If you're using 4mg a day and have been for a while, you most definitely will get quite a nasty withdrawal.


----------



## deadphish (Feb 24, 2005)

I like the idea of spreading it out, maybe I will try that. I was on just 2mg per day (prn) for over 4 years and after the year I have had so far that just isn't enough.



euphoria said:


> If you're using 4mg a day and have been for a while, you most definitely will get quite a nasty withdrawal.


Thanks for the info, but why would I stop taking a med that helps me so much....mate??


----------



## Medline (Sep 23, 2008)

> Thanks for the info, but why would I stop taking a med that helps me so much....mate??


You heard about tolerance?


----------



## euphoria (Jan 21, 2009)

deadphish said:


> I like the idea of spreading it out, maybe I will try that. I was on just 2mg per day (prn) for over 4 years and after the year I have had so far that just isn't enough.


Xanax wears off pretty quickly, so it's not unreasonable to take 4-5 doses a day. I used to take up to 8mg spread out over 3-5 doses.



> Thanks for the info, but why would I stop taking a med that helps me so much....mate??


I call it "cutting your losses". There are much better drugs than benzos out there, not just because they're sustainable; they are actually so much more fun to take and push your life in positive directions instead of the benzo route towards being the "that guy who always seems drunk and never remembers anything".

If you're gonna take benzos, at least get on a stimulant or MAOI too. Otherwise you'll find yourself sleeping your life away, or slipping into depression (benzos can do this).


----------



## deadphish (Feb 24, 2005)

euphoria said:


> Xanax wears off pretty quickly, so it's not unreasonable to take 4-5 doses a day. I used to take up to 8mg spread out over 3-5 doses.
> 
> I call it "cutting your losses". There are much better drugs than benzos out there, not just because they're sustainable; they are actually so much more fun to take and push your life in positive directions instead of the benzo route towards being the "that guy who always seems drunk and never remembers anything".
> 
> If you're gonna take benzos, at least get on a stimulant or MAOI too. Otherwise you'll find yourself sleeping your life away, or slipping into depression (benzos can do this).

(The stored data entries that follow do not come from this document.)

import Summits.KontsevichZagierPeriods.KontsevichZagierPeriods.Theorems.RootDecompRationalCubeDichotomySimpleBranchPoleBox

/-!
# Route RootDecompRationalCubeDichotomy — item 27842 `PiRationalisationSimpleBranch` PROVED, part 3/11 (`RootDecompRationalCubeDichotomySimpleBranchRootIso`)

Theorems-split (≤ 400 lines each, sequential imports) of the decomp-kz lens-2 gen-4 file
`run/shared/lean/pub/decomp-kz/decomp-kz-lens-2/g4/PiRationalisationSimpleBranch27842.lean` (2963 lines; lens farm rc 0, writer re-check
rc 0 audit proof-of-item closed:true, critic g2 by-name probe std axioms, 2026-08-30T05:27:57Z/06:02:52Z). The rung: for simple-branch
Nash data (`F(x,g) = 0`, `∂_z F(x,g) ≠ 0` on the closed cube) `[π]^K·[s] ∈ relations ⊔ ⟨rational closed-cube sector⟩` for all `K ≥ 1` —
root isolation on rational sub-boxes, the Green band move (planar Stokes inside the four moves), the half winding number ≡ 4[A] ≡ [π],
box rescaling, and `PiTimesSector` (item 26388, landed). The final part closes the ROUTE ITEM by name
(`piRationalisationSimpleBranch_proof`). Sector lemmas are REUSED from the landed rung-24903 file `…PiRationalisationSqrtMoves`.
[Kontsevich–Zagier 2001 §1.2; argument principle] Standard axioms, 0 sorry.
-/

noncomputable section

set_option linter.dupNamespace false

/-! ## v4: ROOT ISOLATION KIT (divided difference + uniform isolation), from `g4/scratch/RootIsolationKit.lean` -/

namespace Summit.KontsevichZagierPeriods.RootDecompRationalCubeDichotomy.Rung27842.RootIso

open MvPolynomial Set

variable {n : ℕ}

/-- **Divided difference.** `F(x,z) − F(x,y) = (z − y)·K(x,y,z)` and `K(x,y,y) = (∂_z F)(x,y)`, in every commutative
ℚ-algebra. Coordinates of `Fin (n+2)`: `x` at `castSucc ∘ castSucc`, `y` at `castSucc last`, `z` at `last`. -/
theorem exists_divDiff (F : MvPolynomial (Fin (n + 1)) ℚ) :
    ∃ K : MvPolynomial (Fin (n + 2)) ℚ,
      (∀ {A : Type} [CommRing A] [Algebra ℚ A] (x : Fin n → A) (y z : A),
        aeval (Fin.snoc x z : Fin (n + 1) → A) F - aeval (Fin.snoc x y : Fin (n + 1) → A) F =
          (z - y) * aeval (Fin.snoc (Fin.snoc x y : Fin (n + 1) → A) z : Fin (n + 2) → A) K) ∧
      (∀ {A : Type} [CommRing A] [Algebra ℚ A] (x : Fin n → A) (y : A),
        aeval (Fin.snoc (Fin.snoc x y : Fin (n + 1) → A) y : Fin (n + 2) → A) K =
          aeval (Fin.snoc x y : Fin (n + 1) → A) (pderiv (Fin.last n) F)) := by
  induction F using MvPolynomial.induction_on with
  | C a => exact ⟨0, fun x y z => by simp, fun x y => by simp⟩
  | add p q hp hq =>
    obtain ⟨Kp, hp1, hp2⟩ := hp
    obtain ⟨Kq, hq1, hq2⟩ := hq
    refine ⟨Kp + Kq, fun x y z => ?_, fun x y => ?_⟩
    · simp only [map_add]
      rw [mul_add, ← hp1, ← hq1]; ring
    · simp only [map_add, hp2, hq2]
  | mul_X p i hp =>
    obtain ⟨Kp, hp1, hp2⟩ := hp
    have hcomp : ∀ {A : Type} (x : Fin n → A) (y z : A),
        ((Fin.snoc (Fin.snoc x y : Fin (n + 1) → A) z : Fin (n + 2) → A) ∘ Fin.castSucc) =
          (Fin.snoc x y : Fin (n + 1) → A) := by
      intro A x y z; funext k; simp
    rcases Fin.eq_castSucc_or_eq_last i with ⟨j, rfl⟩ | rfl
    · refine ⟨Kp * X (Fin.castSucc (Fin.castSucc j)), fun x y z => ?_, fun x y => ?_⟩
      · simp only [map_mul, aeval_X, Fin.snoc_castSucc]
        calc aeval (Fin.snoc x z : Fin (n + 1) → _) p * x j - aeval (Fin.snoc x y : Fin (n + 1) → _) p * x j
            = (aeval (Fin.snoc x z : Fin (n + 1) → _) p - aeval (Fin.snoc x y : Fin (n + 1) → _) p) * x j := by
              ring
          _ = _ := by rw [hp1 x y z]; ring
      · simp [pderiv_X_of_ne (Fin.castSucc_lt_last j).ne, hp2]; ring
    · refine ⟨Kp * X (Fin.last (n + 1)) + rename Fin.castSucc p, fun x y z => ?_, fun x y => ?_⟩
      · simp only [map_mul, map_add, aeval_X, Fin.snoc_last, aeval_rename, hcomp]
        calc aeval (Fin.snoc x z : Fin (n + 1) → _) p * z - aeval (Fin.snoc x y : Fin (n + 1) → _) p * y
            = (aeval (Fin.snoc x z : Fin (n + 1) → _) p - aeval (Fin.snoc x y : Fin (n + 1) → _) p) * z +
                aeval (Fin.snoc x y : Fin (n + 1) → _) p * (z - y) := by ring
          _ = _ := by rw [hp1 x y z]; ring
      · simp only [map_mul, map_add, aeval_X, Fin.snoc_last, aeval_rename, hcomp, hp2, Derivation.leibniz,
          pderiv_X_self, smul_eq_mul, mul_one]
        ring

/-- `aeval` over `ℂ` at a real point is the real `aeval`, coerced. [folklore] -/
theorem aeval_ofReal_comp {m : ℕ} (w : Fin m → ℝ) (P : MvPolynomial (Fin m) ℚ) :
    aeval (fun i => ((w i : ℝ) : ℂ)) P = ((aeval w P : ℝ) : ℂ) := by
  have h : (aeval (fun i => ((w i : ℝ) : ℂ)) : MvPolynomial (Fin m) ℚ →ₐ[ℚ] ℂ).toRingHom =
      (algebraMap ℝ ℂ).comp (aeval w : MvPolynomial (Fin m) ℚ →ₐ[ℚ] ℝ).toRingHom := by
    refine MvPolynomial.ringHom_ext (fun r => ?_) (fun i => ?_)
    · simp [eq_ratCast]
    · simp
  exact RingHom.congr_fun h P

/-- The complex point `(x, z)` over a real base point. -/
def cpt (x : Fin n → ℝ) (z : ℂ) : Fin (n + 1) → ℂ := Fin.snoc (fun i => ((x i : ℝ) : ℂ)) z

/-- Auxiliary step `cpt_ofReal`. [bookkeeping] -/
theorem cpt_ofReal (x : Fin n → ℝ) (t : ℝ) : cpt x (t : ℂ) = fun i => ((Fin.snoc x t : Fin (n + 1) → ℝ) i : ℂ) := by
  funext i
  refine Fin.lastCases ?_ (fun j => ?_) i
  · simp [cpt]
  · simp [cpt]

/-- **Uniform root isolation of a simple real branch over the closed cube.** [folklore] -/
theorem uniform_root_isolation {U : Set (Fin n → ℝ)} (hU : IsOpen U)
    (hcU : Set.pi Set.univ (fun _ : Fin n => Icc (0:ℝ) 1) ⊆ U)
    (g : (Fin n → ℝ) → ℝ) (hg : ContinuousOn g U) (F : MvPolynomial (Fin (n + 1)) ℚ)
    (hF0 : ∀ x ∈ Set.pi Set.univ (fun _ : Fin n => Icc (0:ℝ) 1), aeval (Fin.snoc x (g x) : Fin (n + 1) → ℝ) F = 0)
    (hFz : ∀ x ∈ Set.pi Set.univ (fun _ : Fin n => Icc (0:ℝ) 1),
      aeval (Fin.snoc x (g x) : Fin (n + 1) → ℝ) (pderiv (Fin.last n) F) ≠ 0) :
    ∃ δ > 0, ∀ x ∈ Set.pi Set.univ (fun _ : Fin n => Icc (0:ℝ) 1), ∀ z : ℂ,
      z ≠ ((g x : ℝ) : ℂ) → ‖z - ((g x : ℝ) : ℂ)‖ ≤ δ → aeval (cpt x z) F ≠ 0 := by
  set cube : Set (Fin n → ℝ) := Set.pi Set.univ (fun _ : Fin n => Icc (0:ℝ) 1) with hcube
  obtain ⟨K, hK1, hK2⟩ := exists_divDiff F
  -- the continuous function `(x, z) ↦ K(x, g x, z)` on `U × ℂ`
  let Φ : (Fin n → ℝ) × ℂ → ℂ := fun p =>
    aeval (Fin.snoc (Fin.snoc (fun i => ((p.1 i : ℝ) : ℂ)) ((g p.1 : ℝ) : ℂ) : Fin (n + 1) → ℂ) p.2 : Fin (n + 2) → ℂ) K
  have hΦ : ContinuousOn Φ (U ×ˢ univ) := by
    have hc : Continuous (fun w : Fin (n + 2) → ℂ => aeval w K) := by
      have := MvPolynomial.continuous_eval (MvPolynomial.map (algebraMap ℚ ℂ) K)
      simpa only [MvPolynomial.eval_map, ← MvPolynomial.aeval_def] using this
    refine hc.comp_continuousOn ?_
    refine continuousOn_pi.2 fun k => ?_
    refine Fin.lastCases ?_ (fun k' => ?_) k
    · simp only [Fin.snoc_last]; exact continuous_snd.continuousOn
    · simp only [Fin.snoc_castSucc]
      refine Fin.lastCases ?_ (fun j => ?_) k'
      · simp only [Fin.snoc_last]
        exact (Complex.continuous_ofReal.comp_continuousOn (hg.comp continuous_fst.continuousOn
          (fun p hp => hp.1)))
      · simp only [Fin.snoc_castSucc]
        exact (Complex.continuous_ofReal.comp ((continuous_apply j).comp continuous_fst)).continuousOn
  -- the open set where `Φ ≠ 0`
  have ht : IsOpen ((U ×ˢ (univ : Set ℂ)) ∩ Φ ⁻¹' {w | w ≠ 0}) :=
    hΦ.isOpen_inter_preimage (hU.prod isOpen_univ) isOpen_ne
  -- the compact graph
  have hcubec : IsCompact cube := isCompact_univ_pi fun _ => isCompact_Icc
  let γ : (Fin n → ℝ) → (Fin n → ℝ) × ℂ := fun x => (x, ((g x : ℝ) : ℂ))
  have hγ : ContinuousOn γ cube :=
    continuousOn_id.prodMk (Complex.continuous_ofReal.comp_continuousOn (hg.mono hcU))
  have hΓ : IsCompact (γ '' cube) := hcubec.image_of_continuousOn hγ
  have hΓt : γ '' cube ⊆ (U ×ˢ (univ : Set ℂ)) ∩ Φ ⁻¹' {w | w ≠ 0} := by
    rintro _ ⟨x, hx, rfl⟩
    refine ⟨⟨hcU hx, mem_univ _⟩, ?_⟩
    show Φ (x, ((g x : ℝ) : ℂ)) ≠ 0
    have h1 : Φ (x, ((g x : ℝ) : ℂ)) = aeval (Fin.snoc (fun i => ((x i : ℝ) : ℂ)) ((g x : ℝ) : ℂ) : Fin (n + 1) → ℂ)
        (pderiv (Fin.last n) F) := hK2 _ _
    rw [h1]
    have h2 : (Fin.snoc (fun i => ((x i : ℝ) : ℂ)) ((g x : ℝ) : ℂ) : Fin (n + 1) → ℂ) =
        fun i => ((Fin.snoc x (g x) : Fin (n + 1) → ℝ) i : ℂ) := cpt_ofReal x (g x)
    rw [h2, aeval_ofReal_comp]
    exact_mod_cast hFz x hx
  obtain ⟨δ, hδ, hsub⟩ := hΓ.exists_cthickening_subset_open ht hΓt
  refine ⟨δ, hδ, fun x hx z hz hdist => ?_⟩
  -- `(x, z)` lies in the `δ`-thickening of the graph
  have hmem : (x, z) ∈ Metric.cthickening δ (γ '' cube) := by
    refine Metric.mem_cthickening_of_dist_le (x, z) (γ x) δ _ (mem_image_of_mem γ hx) ?_
    rw [Prod.dist_eq, dist_self]
    simpa [dist_eq_norm] using hdist
  have hne : Φ (x, z) ≠ 0 := (hsub hmem).2
  -- `F(x,z) = F(x,z) − F(x,g x) = (z − g x)·Φ(x,z)`
  have h0 : aeval (cpt x ((g x : ℝ) : ℂ)) F = 0 := by
    rw [cpt_ofReal, aeval_ofReal_comp, hF0 x hx]; simp
  have hid := hK1 (fun i => ((x i : ℝ) : ℂ)) ((g x : ℝ) : ℂ) z
  intro hFz0
  have : (z - ((g x : ℝ) : ℂ)) * Φ (x, z) = 0 := by
    rw [← hid]; change aeval (cpt x z) F - aeval (cpt x ((g x : ℝ) : ℂ)) F = 0; rw [hFz0, h0, sub_zero]
  rcases mul_eq_zero.1 this with h | h
  · exact hz (sub_eq_zero.1 h)
  · exact hne h

end Summit.KontsevichZagierPeriods.RootDecompRationalCubeDichotomy.Rung27842.RootIso

set_option linter.dupNamespace false

namespace Summit.KontsevichZagierPeriods.RootDecompRationalCubeDichotomy.Rung27842.ReIm

open MvPolynomial QuadraticAlgebra

variable {n : ℕ}

/-- `ℚ[x,u,v][i]` with `i² = −1`. -/
abbrev K (n : ℕ) : Type := QuadraticAlgebra (MvPolynomial (Fin (n + 2)) ℚ) (-1) 0

/-- The substitution `xᵢ ↦ xᵢ`, `z ↦ u + iv` into `ℚ[x,u,v][i]` (coordinates of `Fin (n+2)`: `x` at
`castSucc (castSucc i)`, `u` at `castSucc (last n)`, `v` at `last (n+1)` — the layout of `Fin.snoc (Fin.snoc x u) v`). -/
def cplxSubst (n : ℕ) : Fin (n + 1) → K n :=
  Fin.snoc (fun i : Fin n => algebraMap (MvPolynomial (Fin (n + 2)) ℚ) (K n) (X (Fin.castSucc (Fin.castSucc i))))
    ⟨X (Fin.castSucc (Fin.last n)), X (Fin.last (n + 1))⟩

/-- `F(x, u+iv)` as an element of `ℚ[x,u,v][i]`. -/
def cplx (F : MvPolynomial (Fin (n + 1)) ℚ) : K n := aeval (cplxSubst n) F

/-- The real part polynomial `Re F(x, u+iv) ∈ ℚ[x,u,v]`. -/
def reP (F : MvPolynomial (Fin (n + 1)) ℚ) : MvPolynomial (Fin (n + 2)) ℚ := (cplx F).re

/-- The imaginary part polynomial `Im F(x, u+iv) ∈ ℚ[x,u,v]`. -/
def imP (F : MvPolynomial (Fin (n + 1)) ℚ) : MvPolynomial (Fin (n + 2)) ℚ := (cplx F).im

/-- The complex point `(x, u + iv)` attached to a real point `w = (x, u, v)`. -/
def cplxPoint (w : Fin (n + 2) → ℝ) : Fin (n + 1) → ℂ :=
  Fin.snoc (fun i : Fin n => ((w (Fin.castSucc (Fin.castSucc i)) : ℝ) : ℂ))
    (((w (Fin.castSucc (Fin.last n)) : ℝ) : ℂ) + ((w (Fin.last (n + 1)) : ℝ) : ℂ) * Complex.I)

/-- Evaluation of `ℚ[x,u,v][i]` at a real point `w`, into `ℂ`. -/
def evalK (w : Fin (n + 2) → ℝ) (q : K n) : ℂ :=
  ((aeval w q.re : ℝ) : ℂ) + ((aeval w q.im : ℝ) : ℂ) * Complex.I

/-- `evalK w` is a ring homomorphism. -/
def evalKHom (w : Fin (n + 2) → ℝ) : K n →+* ℂ where
  toFun := evalK w
  map_one' := by
    change ((aeval w (1 : MvPolynomial (Fin (n + 2)) ℚ) : ℝ) : ℂ) +
      ((aeval w (0 : MvPolynomial (Fin (n + 2)) ℚ) : ℝ) : ℂ) * Complex.I = 1
    simp
  map_mul' q r := by
    apply Complex.ext
    all_goals (simp [evalK, QuadraticAlgebra.re_mul, QuadraticAlgebra.im_mul]; try ring)
  map_zero' := by
    change ((aeval w (0 : MvPolynomial (Fin (n + 2)) ℚ) : ℝ) : ℂ) +
      ((aeval w (0 : MvPolynomial (Fin (n + 2)) ℚ) : ℝ) : ℂ) * Complex.I = 0
    simp
  map_add' q r := by
    apply Complex.ext
    all_goals (simp [evalK]; try ring)

/-- **Compatibility**: evaluating `F(x, u+iv)` in `ℚ[x,u,v][i]` and then at the real point `w` gives the complex
value `F(cplxPoint w)`. -/
theorem evalK_cplx (w : Fin (n + 2) → ℝ) (F : MvPolynomial (Fin (n + 1)) ℚ) :
    evalK w (cplx F) = aeval (cplxPoint w) F := by
  have h : ((evalKHom w).comp (aeval (cplxSubst n) : MvPolynomial (Fin (n + 1)) ℚ →ₐ[ℚ] K n).toRingHom) =
      (aeval (cplxPoint w) : MvPolynomial (Fin (n + 1)) ℚ →ₐ[ℚ] ℂ).toRingHom := by
    refine MvPolynomial.ringHom_ext (fun r => ?_) (fun i => ?_)
    · simp only [RingHom.coe_comp, AlgHom.toRingHom_eq_coe, RingHom.coe_coe, Function.comp_apply, aeval_C,
        show ∀ q, evalKHom w q = evalK w q from fun _ => rfl, evalK]
      change ((aeval w (C r : MvPolynomial (Fin (n + 2)) ℚ) : ℝ) : ℂ) +
        ((aeval w (0 : MvPolynomial (Fin (n + 2)) ℚ) : ℝ) : ℂ) * Complex.I = algebraMap ℚ ℂ r
      simp [eq_ratCast]
    · simp only [RingHom.coe_comp, AlgHom.toRingHom_eq_coe, RingHom.coe_coe, Function.comp_apply, aeval_X,
        show ∀ q, evalKHom w q = evalK w q from fun _ => rfl, evalK]
      refine Fin.lastCases ?_ (fun j => ?_) i
      · simp [cplxSubst, cplxPoint]
      · apply Complex.ext
        · simp [cplxSubst, cplxPoint, QuadraticAlgebra.algebraMap_eq]
        · simp [cplxSubst, cplxPoint, QuadraticAlgebra.algebraMap_eq]
  exact RingHom.congr_fun h F

/-- `Re F(x, u+iv) = (reP F)(x,u,v)`. -/
theorem re_aeval_cplxPoint (w : Fin (n + 2) → ℝ) (F : MvPolynomial (Fin (n + 1)) ℚ) :
    (aeval (cplxPoint w) F).re = aeval w (reP F) := by
  rw [← evalK_cplx]; simp [evalK, reP]

/-- `Im F(x, u+iv) = (imP F)(x,u,v)`. -/
theorem im_aeval_cplxPoint (w : Fin (n + 2) → ℝ) (F : MvPolynomial (Fin (n + 1)) ℚ) :
    (aeval (cplxPoint w) F).im = aeval w (imP F) := by
  rw [← evalK_cplx]; simp [evalK, imP]

/-- `|F(x,u+iv)|² = reP² + imP²` as a ℚ-polynomial identity at real points. -/
theorem normSq_aeval_cplxPoint (w : Fin (n + 2) → ℝ) (F : MvPolynomial (Fin (n + 1)) ℚ) :
    Complex.normSq (aeval (cplxPoint w) F) = aeval w (reP F ^ 2 + imP F ^ 2) := by
  rw [Complex.normSq_apply, re_aeval_cplxPoint, im_aeval_cplxPoint]
  simp [sq]

/-- The point `cplxPoint (x, u, v)` is `(x, u + iv)` in `Fin.snoc` form. -/
theorem cplxPoint_snoc_snoc (x : Fin n → ℝ) (u v : ℝ) :
    cplxPoint (Fin.snoc (Fin.snoc x u : Fin (n + 1) → ℝ) v) =
      (Fin.snoc (fun i => ((x i : ℝ) : ℂ)) ((u : ℂ) + (v : ℂ) * Complex.I) : Fin (n + 1) → ℂ) := by
  ext i
  refine Fin.lastCases ?_ (fun j => ?_) i
  · simp [cplxPoint]
  · simp [cplxPoint]

end Summit.KontsevichZagierPeriods.RootDecompRationalCubeDichotomy.Rung27842.ReIm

I call it "saving my life." I appreciate the insight, friend, but xanax does not make me "drunk". As far as a stimulant, see my thread about xanax + coffee.


----------



## Medline (Sep 23, 2008)

> "that guy who always seems drunk and never remembers anything".





> Otherwise you'll find yourself sleeping your life away, or slipping into depression (benzos can do this).


You have to differentiate between benzodiazepine abuse (which you might have done?) and longterm benzodiazepine treatment. When I was prescribed 8mg Klonopin for 9 months in the past I never seemed drunk or slept my life away. Nobody could tell I was on that drug except I told him (this includes doctors).


----------



## euphoria (Jan 21, 2009)

Medline said:


> You have to differentiate between benzodiazepine abuse (which you might have done?) and longterm benzodiazepine treatment. When I was prescribed 8mg Klonopin for 9 months in the past I never seemed drunk or slept my life away. Nobody could tell I was on that drug except I told him (this includes doctors).


I was exaggerating quite a bit, but benzos will always tend towards disinhibition and cognitive impairment. Depending on dose, it might be so minor as to be unnoticeable, or as overt as a drunk person, but whatever the case it will be there.

There is also the fact that tolerance develops to sedation more quickly than anxiolysis, but it doesn't appear to develop much to cognitive dumbing.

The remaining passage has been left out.